Work request » Whatever the records below hold, copy it all out exactly.

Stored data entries
/-- **`B₆` over index blocks**: for `n = 2p₁⋯p_k ≡ 6 (mod 8)`,
`B₆(n) ≡ Σ_{S ⊆ [k], d_S ≡ 3 (4)} g(2d_S) · ℒ(d_{[k]∖S}) (mod 2)`, `ℒ(m) = Σ_{D ∈ decompositions m} ∏ [d ≡ 1 (8)] g(d)`
(main block `2d_S ≡ 6 (8)`, the others `≡ 1 (8)`; Smith's `Σ_{d | n, d ≡ n (16)} g(d) ℒ(n/d)`).
[cite: TianYuanZhang2017, Thm. 1.2 (Σ₂' for n ≡ 6 (8))] [cite: Smith2016CongruentDensity, Thm. 2.2 / Table 2 row 6 (source cnc.tex l. 100–107)] -/
theorem natCast_bSix_two_mul_eq_sum_powerset (hp : ∀ i, (p i).Prime) (hodd : ∀ i, Odd (p i))
    (hinj : Function.Injective p) (h4 : (∏ i, p i) % 4 = 3) :
    ((bSix (2 * ∏ i, p i) : ℕ) : ZMod 2) =
      ∑ S ∈ (univ : Finset (Fin k)).powerset,
        (if (∏ i ∈ S, p i) % 4 = 1 then 0 else ((gK (2 * ∏ i ∈ S, p i) : ℕ) : ZMod 2)) *
        ∑ D ∈ decompositions (∏ i ∈ univ \ S, p i), ∏ d ∈ D,
          (if d % 8 = 1 then ((gK d : ℕ) : ZMod 2) else 0) := by
  have h6 : (2 * ∏ i, p i) % 8 = 6 := by omega
  rw [natCast_bSix_eq_sum_prod h6, show (2 * ∏ i, p i) = 2 * ∏ i ∈ (univ : Finset (Fin k)), p i from rfl,
    sum_decompositions_two_mul_blockProd_eq p hp hodd hinj _ univ]
  refine sum_congr rfl fun S _ => ?_
  congr 1
  · have h2 := blockProd_mod_two p hp hodd S
    rw [if_neg (by omega)]
    by_cases h1 : (∏ i ∈ S, p i) % 4 = 1
    · rw [if_pos h1, if_neg (by omega)]
    · rw [if_neg h1, if_pos (by omega)]
  · refine sum_congr rfl fun D hD => prod_congr rfl fun d hd => ?_
    have hdodd : d % 2 = 1 :=
      odd_of_mem_decompositions (Nat.odd_iff.mpr (blockProd_mod_two p hp hodd _)) hD hd
    by_cases h1 : d % 8 = 1
    · rw [if_pos h1, if_pos h1]
    · rw [if_neg h1, if_neg h1, if_neg (by omega)]

/-- **Decompositions of `2 d_R` with the row-6 companion weight**: for every block `R`,
`Σ_{D ∈ decompositions(2d_R)} ∏ W₂(d) = Σ_{T ⊆ R, d_T ≡ 1 (4)} g(2d_T) · ℒ(d_{R∖T})` (`W₂(d) = [d ≡ 1 ∨ d ≡ 2 (8)] g(d)`:
the even block is `≡ 2 (8)`, the odd ones `≡ 1 (8)`).
[cite: TianYuanZhang2017, Thm. 1.2 (Σ₂' for n ≡ 6 (8): d₁ ≡ 2, dᵢ ≡ 1)] -/
theorem sum_decompositions_two_mul_companion_eq (hp : ∀ i, (p i).Prime) (hodd : ∀ i, Odd (p i))
    (hinj : Function.Injective p) (R : Finset (Fin k)) :
    ∑ D ∈ decompositions (2 * ∏ i ∈ R, p i), ∏ d ∈ D,
        (if d % 8 = 1 then ((gK d : ℕ) : ZMod 2) else if d % 8 = 2 then ((gK d : ℕ) : ZMod 2) else 0) =
      ∑ T ∈ R.powerset,
        (if (∏ i ∈ T, p i) % 4 = 1 then ((gK (2 * ∏ i ∈ T, p i) : ℕ) : ZMod 2) else 0) *
        ∑ D ∈ decompositions (∏ i ∈ R \ T, p i), ∏ d ∈ D,
          (if d % 8 = 1 then ((gK d : ℕ) : ZMod 2) else 0) := by
  rw [sum_decompositions_two_mul_blockProd_eq p hp hodd hinj _ R]
  refine sum_congr rfl fun T _ => ?_
  congr 1
  · have h2 := blockProd_mod_two p hp hodd T
    rw [if_neg (by omega)]
    by_cases h1 : (∏ i ∈ T, p i) % 4 = 1
    · rw [if_pos h1, if_pos (by omega)]
    · rw [if_neg h1, if_neg (by omega)]
  · refine sum_congr rfl fun D hD => prod_congr rfl fun d hd => ?_
    have hdodd : d % 2 = 1 :=
      odd_of_mem_decompositions (Nat.odd_iff.mpr (blockProd_mod_two p hp hodd _)) hD hd
    by_cases h1 : d % 8 = 1
    · rw [if_pos h1, if_pos h1]
    · rw [if_neg h1, if_neg h1, if_neg (by omega)]

/-- The anchors of the tuple `(2; p)` with weights `(0; t)`: `Σ_{i : (2;p)ᵢ ∣ d} (0;t)ᵢ = Σ_{j : pⱼ ∣ d} tⱼ`.
[cite: Smith2016CongruentDensity, §2.1 Remark 2.3 (the primes of a divisor of the odd part of n)] -/
theorem sum_filter_cons_two_anchor (t : Fin k → ZMod 2) (d : ℕ) :
    ∑ i ∈ univ.filter (fun i => (Fin.cons 2 p : Fin (k + 1) → ℕ) i ∣ d), (Fin.cons 0 t : Fin (k + 1) → ZMod 2) i =
      ∑ j ∈ univ.filter (fun j => p j ∣ d), t j := by
  rw [sum_filter, sum_filter, Fin.sum_univ_succ]
  simp only [Fin.cons_zero, Fin.cons_succ, ite_self, zero_add]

Answer »
/-- **`B₆` over index blocks**: for `n = 2p₁⋯p_k ≡ 6 (mod 8)`,
`B₆(n) ≡ Σ_{S ⊆ [k], d_S ≡ 3 (4)} g(2d_S) · ℒ(d_{[k]∖S}) (mod 2)`, `ℒ(m) = Σ_{D ∈ decompositions m} ∏ [d ≡ 1 (8)] g(d)`
(main block `2d_S ≡ 6 (8)`, the others `≡ 1 (8)`; Smith's `Σ_{d | n, d ≡ n (16)} g(d) ℒ(n/d)`).
[cite: TianYuanZhang2017, Thm. 1.2 (Σ₂' for n ≡ 6 (8))] [cite: Smith2016CongruentDensity, Thm. 2.2 / Table 2 row 6 (source cnc.tex l. 100–107)] -/
theorem natCast_bSix_two_mul_eq_sum_powerset (hp : ∀ i, (p i).Prime) (hodd : ∀ i, Odd (p i))
    (hinj : Function.Injective p) (h4 : (∏ i, p i) % 4 = 3) :
    ((bSix (2 * ∏ i, p i) : ℕ) : ZMod 2) =
      ∑ S ∈ (univ : Finset (Fin k)).powerset,
        (if (∏ i ∈ S, p i) % 4 = 1 then 0 else ((gK (2 * ∏ i ∈ S, p i) : ℕ) : ZMod 2)) *
        ∑ D ∈ decompositions (∏ i ∈ univ \ S, p i), ∏ d ∈ D,
          (if d % 8 = 1 then ((gK d : ℕ) : ZMod 2) else 0) := by
  have h6 : (2 * ∏ i, p i) % 8 = 6 := by omega
  rw [natCast_bSix_eq_sum_prod h6, show (2 * ∏ i, p i) = 2 * ∏ i ∈ (univ : Finset (Fin k)), p i from rfl,
    sum_decompositions_two_mul_blockProd_eq p hp hodd hinj _ univ]
  refine sum_congr rfl fun S _ => ?_
  congr 1
  · have h2 := blockProd_mod_two p hp hodd S
    rw [if_neg (by omega)]
    by_cases h1 : (∏ i ∈ S, p i) % 4 = 1
    · rw [if_pos h1, if_neg (by omega)]
    · rw [if_neg h1, if_pos (by omega)]
  · refine sum_congr rfl fun D hD => prod_congr rfl fun d hd => ?_
    have hdodd : d % 2 = 1 :=
      odd_of_mem_decompositions (Nat.odd_iff.mpr (blockProd_mod_two p hp hodd _)) hD hd
    by_cases h1 : d % 8 = 1
    · rw [if_pos h1, if_pos h1]
    · rw [if_neg h1, if_neg h1, if_neg (by omega)]

/-- **Decompositions of `2 d_R` with the row-6 companion weight**: for every block `R`,
`Σ_{D ∈ decompositions(2d_R)} ∏ W₂(d) = Σ_{T ⊆ R, d_T ≡ 1 (4)} g(2d_T) · ℒ(d_{R∖T})` (`W₂(d) = [d ≡ 1 ∨ d ≡ 2 (8)] g(d)`:
the even block is `≡ 2 (8)`, the odd ones `≡ 1 (8)`).
[cite: TianYuanZhang2017, Thm. 1.2 (Σ₂' for n ≡ 6 (8): d₁ ≡ 2, dᵢ ≡ 1)] -/
theorem sum_decompositions_two_mul_companion_eq (hp : ∀ i, (p i).Prime) (hodd : ∀ i, Odd (p i))
    (hinj : Function.Injective p) (R : Finset (Fin k)) :
    ∑ D ∈ decompositions (2 * ∏ i ∈ R, p i), ∏ d ∈ D,
        (if d % 8 = 1 then ((gK d : ℕ) : ZMod 2) else if d % 8 = 2 then ((gK d : ℕ) : ZMod 2) else 0) =
      ∑ T ∈ R.powerset,
        (if (∏ i ∈ T, p i) % 4 = 1 then ((gK (2 * ∏ i ∈ T, p i) : ℕ) : ZMod 2) else 0) *
        ∑ D ∈ decompositions (∏ i ∈ R \ T, p i), ∏ d ∈ D,
          (if d % 8 = 1 then ((gK d : ℕ) : ZMod 2) else 0) := by
  rw [sum_decompositions_two_mul_blockProd_eq p hp hodd hinj _ R]
  refine sum_congr rfl fun T _ => ?_
  congr 1
  · have h2 := blockProd_mod_two p hp hodd T
    rw [if_neg (by omega)]
    by_cases h1 : (∏ i ∈ T, p i) % 4 = 1
    · rw [if_pos h1, if_pos (by omega)]
    · rw [if_neg h1, if_neg (by omega)]
  · refine sum_congr rfl fun D hD => prod_congr rfl fun d hd => ?_
    have hdodd : d % 2 = 1 :=
      odd_of_mem_decompositions (Nat.odd_iff.mpr (blockProd_mod_two p hp hodd _)) hD hd
    by_cases h1 : d % 8 = 1
    · rw [if_pos h1, if_pos h1]
    · rw [if_neg h1, if_neg h1, if_neg (by omega)]

/-- The anchors of the tuple `(2; p)` with weights `(0; t)`: `Σ_{i : (2;p)ᵢ ∣ d} (0;t)ᵢ = Σ_{j : pⱼ ∣ d} tⱼ`.
[cite: Smith2016CongruentDensity, §2.1 Remark 2.3 (the primes of a divisor of the odd part of n)] -/
theorem sum_filter_cons_two_anchor (t : Fin k → ZMod 2) (d : ℕ) :
    ∑ i ∈ univ.filter (fun i => (Fin.cons 2 p : Fin (k + 1) → ℕ) i ∣ d), (Fin.cons 0 t : Fin (k + 1) → ZMod 2) i =
      ∑ j ∈ univ.filter (fun j => p j ∣ d), t j := by
  rw [sum_filter, sum_filter, Fin.sum_univ_succ]
  simp only [Fin.cons_zero, Fin.cons_succ, ite_self, zero_add]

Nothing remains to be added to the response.